> [Work request]
Only these lines of the data below are wanted: the one with "## References", the one with "J. Rogawski, *Automorphic", and any lines between them, each repeated exactly.

> [Supplied material]
import Literature.NumberTheory.Rogawski1990.WeylVanishingSplitTorusAxioms   -- ★ W-D docking: the vanishing theorem modulo conullity, `cm_*` bricks, `localSplitEquiv`
import Literature.MeasureTheory.Group.TranslateAveragingNull                  -- ★ the averaging lemma (Fubini both ways)
import Literature.NumberTheory.Automorphic.AdicCompletionCompact              -- ★ `properSpace_adicCompletion`
import HarnessLib

/-!
# The non-`G`-regular set of `H_v = U(Φ₂)(L⁺_v) × U(Φ₁)(L⁺_v)` is Haar-null at a split place, and the Weyl vanishing
# theorem for `H_v` (Harish-Chandra (1970), Lemma 42; Rogawski (1990), §12.5)

Topic `NumberTheory/Rogawski1990`; namespace `Literature.NumberTheory.Rogawski1990`.  Theorems only (no definition, no named fact,
no instance, no `sorry`).  LAST BRICK of the road «W1s soft Weyl» (cell `pub/hodgecm-mathlib`, P3b line «CMCharIdentityTest», stub
`stub_weylVanishingSplit`): it discharges the one extra hypothesis `νH {a | IsLocalGRegular L v a}ᶜ = 0` of ★
`integral_eq_zero_of_forall_classOrbitalIntegral_eq_zero_of_conull` and states the stub's text as a theorem
(`integral_eq_zero_of_forall_classOrbitalIntegral_eq_zero_split`).

MATHEMATICS.  `v` split, `w ∣ v` with `c • w ≠ w`, `F = L_w`; ★ `localSplitEquiv` gives `e₂ : U(Φ₂)(L⁺_v) ≃ₜ* GL₂(F)`,
`e₁ : U(Φ₁)(L⁺_v) ≃ₜ* GL₁(F)`.  `a = (a₂, a₁) ∈ H_v` is `G`-regular iff `χ(ι_v a) ∈ (Π_{w′∣v} L_{w′})[X]` is separable iff
(★ `separable_iff_forall_map_evalRingHom`) every `w′`-component `χ_{e₂′ a₂} · (X − ζ(e₁′ a₁))` is separable (§2, every `w′ ∣ v` is
split: `complexConj_smul_ne_of_exists`).  A product `p · (X − z)` over a field is separable as soon as `p` is separable and `p(z) ≠ 0`
(§0 `separable_mul_X_sub_C_of_not_isRoot`), so the non-regular set lies in the finite union over `w′` of
`S₁ = {¬ χ_{e₂′a₂} separable}` and `S₂ = {χ_{e₂′a₂}(ζ(e₁′a₁)) = 0}`.  Both are null by the AVERAGING LEMMA ★
`measure_eq_zero_of_forall_finite_setOf_mul_mem` (right-invariance of `νH` + Fubini) along the split tori `s ↦ (e₂′⁻¹ diag(s, 1), 1)`
and `s ↦ (1, e₁′⁻¹ (s))`, parametrised by the additive Haar measure of `F` (atomless): along the first, `χ_{M·diag(s,1)}` is
non-separable only at the roots of the non-zero quadratic `M₀₀² s² + (2 M₀₀ M₁₁ − 4 det M) s + M₁₁²` (§0
`finite_setOf_not_separable_charpoly_mul_diagonal`, char `≠ 2`; a monic quadratic with non-zero discriminant is separable by the
explicit Bézout identity `(p′)² − 4p = disc`); along the second, `χ_M(z s) = 0` has at most two solutions (§0 `finite_setOf_isRoot_mul`).
§1 packages the two averaging steps for ANY second-countable topological group `G` with continuous `π : G → M₂(F)`, `z : G → F`
and measurable torus maps `ι` (equivariance only off `s = 0`), so that §2 is pure transport along `e₂`, `e₁`.

HONEST LABEL: HC_CM is proved only modulo the 2 remaining named inputs (hLiu418, h413) until rung 0 closes; this file discharges no
named input of the summit — it closes the analytic brick (W1s) of the P3b line.

## References
* [HarishChandra1970] Harish-Chandra (notes by G. van Dijk), *Harmonic analysis on reductive p-adic groups*, LNM 162 (1970), Lemma 42
  (Weyl integration formula; the regular set carries the Haar measure).
* [Rogawski1990] J. Rogawski, *Automorphic representations of unitary groups in three variables*, Ann. of Math. Stud. 123 (1990),
  §3.1 p. 19 (regular elements), §4.3 p. 42 (`ι_v`), §12.5 p. 182 (use of the Weyl formula on `H`).
* [WeilIntegration1965] A. Weil, *L'intégration dans les groupes topologiques*, 2e éd. (1965), §9.
-/

set_option autoImplicit false

noncomputable section

open MeasureTheory Measure Set Filter Topology NumberField IsDedekindDomain Polynomial
open Literature.MeasureTheory.Group Literature.LinearAlgebra.Matrix
open scoped ENNReal NNReal Matrix MatrixGroups

namespace Literature.NumberTheory.Rogawski1990

/-! ## §0 Quadratic characteristic polynomials: separability off a finite set along a torus line -/

section MatrixLemmas

variable {K : Type*} [Field K]

/-- A `2 × 2` matrix whose discriminant `tr² − 4 det` is non-zero has separable characteristic polynomial (explicit Bézout identity
`(χ′)² − 4χ = tr² − 4 det`). [cite: Rogawski1990, §3.1 p. 19] -/
theorem charpoly_separable_of_trace_sq_sub_four_mul_det_ne_zero (M : Matrix (Fin 2) (Fin 2) K)
    (h : M.trace ^ 2 - 4 * M.det ≠ 0) : M.charpoly.Separable := by
  rw [Matrix.charpoly_fin_two]
  set t := M.trace
  set d := M.det
  have hd : derivative (X ^ 2 - C t * X + C d) = C (2 : K) * X - C t := by
    simp only [derivative_add, derivative_sub, derivative_X_pow, derivative_mul, derivative_C, derivative_X, zero_mul,
      mul_one, zero_add, add_zero, map_ofNat, Nat.cast_ofNat]
    ring
  unfold Polynomial.Separable
  rw [hd]
  refine ⟨-4 * C (t ^ 2 - 4 * d)⁻¹, C (t ^ 2 - 4 * d)⁻¹ * (C (2 : K) * X - C t), ?_⟩
  have key : -4 * C (t ^ 2 - 4 * d)⁻¹ * (X ^ 2 - C t * X + C d) + C (t ^ 2 - 4 * d)⁻¹ * (C (2 : K) * X - C t) * (C (2 : K) * X - C t) =
      C ((t ^ 2 - 4 * d)⁻¹ * (t ^ 2 - 4 * d)) := by
    simp only [map_mul, map_sub, map_pow, map_ofNat]
    ring
  rw [key, inv_mul_cancel₀ h, map_one]

/-- `p` separable and `p(c) ≠ 0` ⇒ `p · (X − c)` separable. [cite: Rogawski1990, §3.1 p. 19] -/
theorem separable_mul_X_sub_C_of_not_isRoot {p : K[X]} (hp : p.Separable) {c : K} (hc : ¬ p.IsRoot c) :
    (p * (X - C c)).Separable :=
  hp.mul (separable_X_sub_C) (((irreducible_X_sub_C c).coprime_iff_not_dvd.2 (by rwa [dvd_iff_isRoot])).symm)

/-- Contrapositive: if `p · (X − c)` is not separable then `p` is not separable or `p(c) = 0`. [cite: Rogawski1990, §3.1 p. 19] -/
theorem not_separable_or_isRoot_of_not_separable_mul_X_sub_C {p : K[X]} {c : K} (h : ¬ (p * (X - C c)).Separable) :
    ¬ p.Separable ∨ p.IsRoot c := by
  by_contra h'
  rw [not_or, not_not] at h'
  exact h (separable_mul_X_sub_C_of_not_isRoot h'.1 h'.2)

/-- `{u | p(z u) = 0}` is finite for `p ≠ 0`, `z ≠ 0`. [cite: HarishChandra1970, Lemma 42] -/
theorem finite_setOf_isRoot_mul (p : K[X]) (hp : p ≠ 0) {z : K} (hz : z ≠ 0) : {u : K | p.IsRoot (z * u)}.Finite :=
  (finite_setOf_isRoot hp).preimage (mul_right_injective₀ hz).injOn

/-- **Along the torus line `u ↦ M · diag(u, 1)` (`det M ≠ 0`, char `≠ 2`) the characteristic polynomial is non-separable only for
finitely many `u`**: non-separability forces the discriminant `(M₀₀ u + M₁₁)² − 4 det(M) u` to vanish, a non-zero quadratic in `u`.
[cite: HarishChandra1970, Lemma 42] -/
theorem finite_setOf_not_separable_charpoly_mul_diagonal [NeZero (2 : K)] (M : Matrix (Fin 2) (Fin 2) K) (hM : M.det ≠ 0) :
    {u : K | ¬ (M * Matrix.diagonal ![u, 1]).charpoly.Separable}.Finite := by
  set Q : K[X] := C (M 0 0 ^ 2) * X ^ 2 + C (2 * M 0 0 * M 1 1 - 4 * M.det) * X + C (M 1 1 ^ 2) with hQ
  have hQ0 : Q ≠ 0 := by
    intro h0
    by_cases h00 : M 0 0 = 0
    · have h1 := congrArg (fun q : K[X] => q.coeff 1) h0
      simp only [hQ, h00, coeff_add, coeff_C_mul, coeff_X_pow, coeff_X_one, coeff_C, coeff_zero] at h1
      norm_num at h1
      have h4 : (4 : K) ≠ 0 := by
        have : (4 : K) = 2 * 2 := by norm_num
        rw [this]; exact mul_ne_zero two_ne_zero two_ne_zero
      exact hM (h1.resolve_left h4)
    · have h2 := congrArg (fun q : K[X] => q.coeff 2) h0
      simp only [hQ, coeff_add, coeff_C_mul, coeff_X_pow, coeff_X, coeff_C, coeff_zero] at h2
      norm_num at h2
      exact h00 h2
  refine (finite_setOf_isRoot hQ0).subset fun u hu => ?_
  simp only [Set.mem_setOf_eq] at hu ⊢
  by_contra hne
  apply hu
  apply charpoly_separable_of_trace_sq_sub_four_mul_det_ne_zero
  intro h0
  apply hne
  rw [IsRoot.def]
  rw [← h0, hQ]
  simp only [eval_add, eval_mul, eval_C, eval_pow, eval_X, Matrix.trace_fin_two, Matrix.mul_diagonal, Matrix.det_mul,
    Matrix.det_diagonal, Fin.prod_univ_two, Matrix.cons_val_zero, Matrix.cons_val_one]
  ring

> [Your response]
## References
* [HarishChandra1970] Harish-Chandra (notes by G. van Dijk), *Harmonic analysis on reductive p-adic groups*, LNM 162 (1970), Lemma 42
  (Weyl integration formula; the regular set carries the Haar measure).
* [Rogawski1990] J. Rogawski, *Automorphic representations of unitary groups in three variables*, Ann. of Math. Stud. 123 (1990),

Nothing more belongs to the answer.